The Times does note there are a number of clear precedents for what President Trump appears to want to do. These range from the invasion of Panama in 1989, which deposed strongman leader Manuel Noriega, who had been indicted in the US on charges of drug trafficking, to decades of military support provided to Colombia, Peru, Mexico and Honduras in their fights against the drug trade.
None of these precedents, though, involved direct use of American military force. The US military didn’t target the cartels for precision strikes or assassinations or even capture and rendition. All these operations were “framed as providing support for law enforcement authorities.”
Something else is needed. The Trump administration has already laid the groundwork for this “something else” by declaring a number of cartels terrorist organizations and invoking the Alien Enemies Act of 1798 to allow expedited deportation of foreign gang members on US soil.

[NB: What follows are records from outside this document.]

/-- **CONJECTURE W′ FOR THE RESIDUAL PAIR, EVERY `K ≥ 2`:** `cost(x̃) + cost(ỹ) ≤ L·(x̃(★) + (x̃(a) − ỹ(a)) − D_J)` for every truncation `J`. [ours] -/
theorem tagged_perAttempt_certificate_residual (hW : ∀ v, 0 < W v) (hp0 : 0 ≤ p) (hp : ∀ v, p * W v ≤ 1) (hθ : ∀ v, θ v = 1 / (1 + p * W v))
    (hacc : ∀ h v, acc h v = min 1 (W h / W v)) (hK : 2 ≤ K) (hNC : ∑ v, NC v = K) (hab : W b ≤ W a)
    (hnone : ∀ w, NC w ≠ 0 → ¬ (W b < W w ∧ W w < W a))
    (hPXoff : ∀ h v, h ≠ v → PX (some h) (some v) = if NC h = 0 then 0 else (NC v : ℝ) / K * acc h v)
    (hPXin : ∀ h, PX (some h) none = if NC h = 0 then 0 else acc h a / K)
    (hPXdiag : ∀ h, PX (some h) (some h) = 1 - (∑ v ∈ univ.erase h, PX (some h) (some v) + PX (some h) none))
    (hPXout : ∀ v, PX none (some v) = (NC v : ℝ) / K * acc a v) (hPXstay : PX none none = 1 - ∑ v, PX none (some v))
    (hPYoff : ∀ h v, h ≠ v → PY (some h) (some v) = if NC h = 0 then 0 else (NC v : ℝ) / K * acc h v)
    (hPYin : ∀ h, PY (some h) none = if NC h = 0 then 0 else acc h b / K)
    (hPYdiag : ∀ h, PY (some h) (some h) = 1 - (∑ v ∈ univ.erase h, PY (some h) (some v) + PY (some h) none))
    (hPYout : ∀ v, PY none (some v) = (NC v : ℝ) / K * acc b v) (hPYstay : PY none none = 1 - ∑ v, PY none (some v))
    {z : S} (hz1 : NC z = 1) (hzb : W z ≤ W b) (hza : W z < W a) (hbelow : ∀ w, w ≠ z → NC w ≠ 0 → W w < W z)
    {x y : ℕ → Option S → ℝ}
    (hx0 : ∀ v, x 0 v = if v = some z then 1 else 0) (hxs : ∀ n v, x (n + 1) v = ∑ h, x n h * PX h v)
    (hy0 : ∀ v, y 0 v = if v = some z then 1 else 0) (hys : ∀ n v, y (n + 1) v = ∑ h, y n h * PY h v)
    {M : ℝ} (hM : M = ∑ v, θ v * (NC v : ℝ) + θ a) {L : ℝ} (hL : L = 2 * K + M + (∑ v, θ v * (NC v : ℝ) + θ b))
    {σ : ℝ} (hσ0 : 0 ≤ σ) (hσ1 : σ < 1) {xt yt xs ys : Option S → ℝ}
    (hxt : ∀ t, xt t = (1 - σ) * PX (some z) t + σ * ∑ t', xt t' * PX t' t) (hyt : ∀ t, yt t = (1 - σ) * PY (some z) t + σ * ∑ t', yt t' * PY t' t)
    (hxsr : ∀ t, xs t = (1 - σ) * PX none t + σ * ∑ t', xs t' * PX t' t) (hysr : ∀ t, ys t = (1 - σ) * PY none t + σ * ∑ t', ys t' * PY t' t) (J : ℕ) :
    (∑ v, xt (some v) * (1 - θ v) + xt none * (1 - θ a)) + (∑ v, yt (some v) * (1 - θ v) + yt none * (1 - θ b))
      ≤ L * (xt none + (xt (some a) - yt (some a)) - ∑ n ∈ range J, (1 - σ) * σ ^ n * max 0 (y (n + 1) (some z) - x (n + 1) (some z))) := by
  have hz : NC z ≠ 0 := by rw [hz1]; exact one_ne_zero
  have hK1 : 1 ≤ K := by omega
  have hθm := theta_mem hW hp0 hp hθ
  have hMY : (∑ v, θ v * (NC v : ℝ) + θ b) = M + (θ b - θ a) := by rw [hM]; ring
  have hdec := ledger_perStep_eq (θ := θ) (x := xt) (y := yt) (z := z) (a := a)
    (pen := ∑ n ∈ range J, (1 - σ) * σ ^ n * max 0 (y (n + 1) (some z) - x (n + 1) (some z))) hMY hL
  have hDstar := tagged_star_domination hW hacc hK1 hNC hab hPXoff hPXin hPXdiag hPXout hPXstay hPYoff hPYin hPYdiag hPYout hPYstay hσ0 hσ1 hxsr hysr z
  have hs3 := S2_of_star_domination hW hp0 hp hθ hacc hK1 hNC hab hPXoff hPXin hPXdiag hPXout hPXstay hPYoff hPYin hPYout hσ0 hσ1 hz hxt hyt hxsr hysr hDstar
  have hdom := tagged_hub_domination hW hacc hK1 hNC hab hPXoff hPXin hPXdiag hPXout hPXstay hPYoff hPYin hPYdiag hPYout hPYstay hσ0 hσ1 hz hxt hyt
  have hgap_a : 0 ≤ xt (some a) - yt (some a) := by linarith [hdom a]
  have hgaps : 0 ≤ ∑ v ∈ univ.erase z, (xt (some v) - yt (some v)) * (1 - θ v) :=
    sum_nonneg fun v _ => mul_nonneg (by linarith [hdom v]) (by linarith [(hθm v).2])
  have hez : 0 ≤ -((1 - θ z) * (yt (some z) - xt (some z))) := by
    have h1 : 0 ≤ 1 - θ z := by linarith [(hθm z).2]
    have h2 : yt (some z) - xt (some z) ≤ 0 := by linarith [hdom z]
    nlinarith [mul_nonneg h1 (neg_nonneg.mpr h2)]
  have hcost := tagged_costSide_residual hW hp0 hp hθ hacc hK hNC hab hnone hPXoff hPXin hPXdiag hPXout hPXstay hPYoff hPYin hPYdiag hPYout hPYstay
    hz1 hzb hza hbelow hx0 hxs hy0 hys hM hL hσ0 hσ1 hxt J
  have hMC0 : 0 ≤ ∑ v, θ v * (NC v : ℝ) := sum_nonneg fun v _ => mul_nonneg (by linarith [(hθm v).1]) (Nat.cast_nonneg _)
  have hL0 : 0 ≤ L := by
    have hK0 : (0 : ℝ) ≤ K := Nat.cast_nonneg _
    rw [hL, hM]; nlinarith [(hθm a).1, (hθm b).1]
  have key : 0 ≤ L * (xt none + (xt (some a) - yt (some a)) - ∑ n ∈ range J, (1 - σ) * σ ^ n * max 0 (y (n + 1) (some z) - x (n + 1) (some z)))
      - (∑ v, xt (some v) * (1 - θ v) + xt none * (1 - θ a)) - (∑ v, yt (some v) * (1 - θ v) + yt none * (1 - θ b)) := by
    rw [hdec]
    have hga : 0 ≤ L * (xt (some a) - yt (some a)) := mul_nonneg hL0 hgap_a
    linarith [hs3, hga, hgaps, hez, hcost]
  linarith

But even if these groups are successfully labelled terrorists, there are still legal niceties that need to be respected, including the role of Congress in greenlighting the use of military force.
In the end, it may all turn on the ability of the President and his lawyers to construct a case that action against the cartels is not only in the national interest, but actually a form of self-defense.
Personally, I don’t think that will be hard. The dreadful scale of the opioid crisis in the US—which claims at least 100,000 lives a year—is argument enough, but then you’ve got the migrant crisis too, which the Trump administration has already argued was a deliberate hostile act against the American people. The cartels helped create that crisis and they benefited from it. If the border weren’t militarized right now, you can bet they’d still be benefiting from it.
The Trump administration might even be able to go further than simply declaring the cartels terrorist organisations. It might be possible to argue that actually, the real sovereign power in large parts of Mexico and other Latin American countries resides not with the government, but with the cartels, making them quasi-state actors and not really terrorists at all. They could be treated as hostile states or quasi-states and therefore subject to all the various conditions that can be imposed on hostile states. The US could, effectively, declare war on them. And it should.
If the second Trump term has demonstrated anything so far, it’s that there are ways and means. I was saying this in another piece I wrote yesterday, about why the Trump administration should consider reinstalling the statue of Robert E. Lee at Charlottesville. “You can just do things,” as people on the internet have been saying. You can.
You can launch immigration raids in sanctuary cities. You can designate foreign gang members as Enemy Aliens and ship them to the worst prison in Latin America. You can deport illegal aliens to third countries—how about Sudan? Or Eswatini?—if their home nations won’t take them. You can ignore the “nationwide injunctions” of Obama- and Biden-appointed activist judges.
You can use the US military against the cartels.
All that’s necessary is the will. And if the Mexicans or the Squatemalans don’t like it and start whinging about sovereignty and international norms, hit them with a 50% remittance tax or raise the tariffs on refried beans. That ought to do the trick.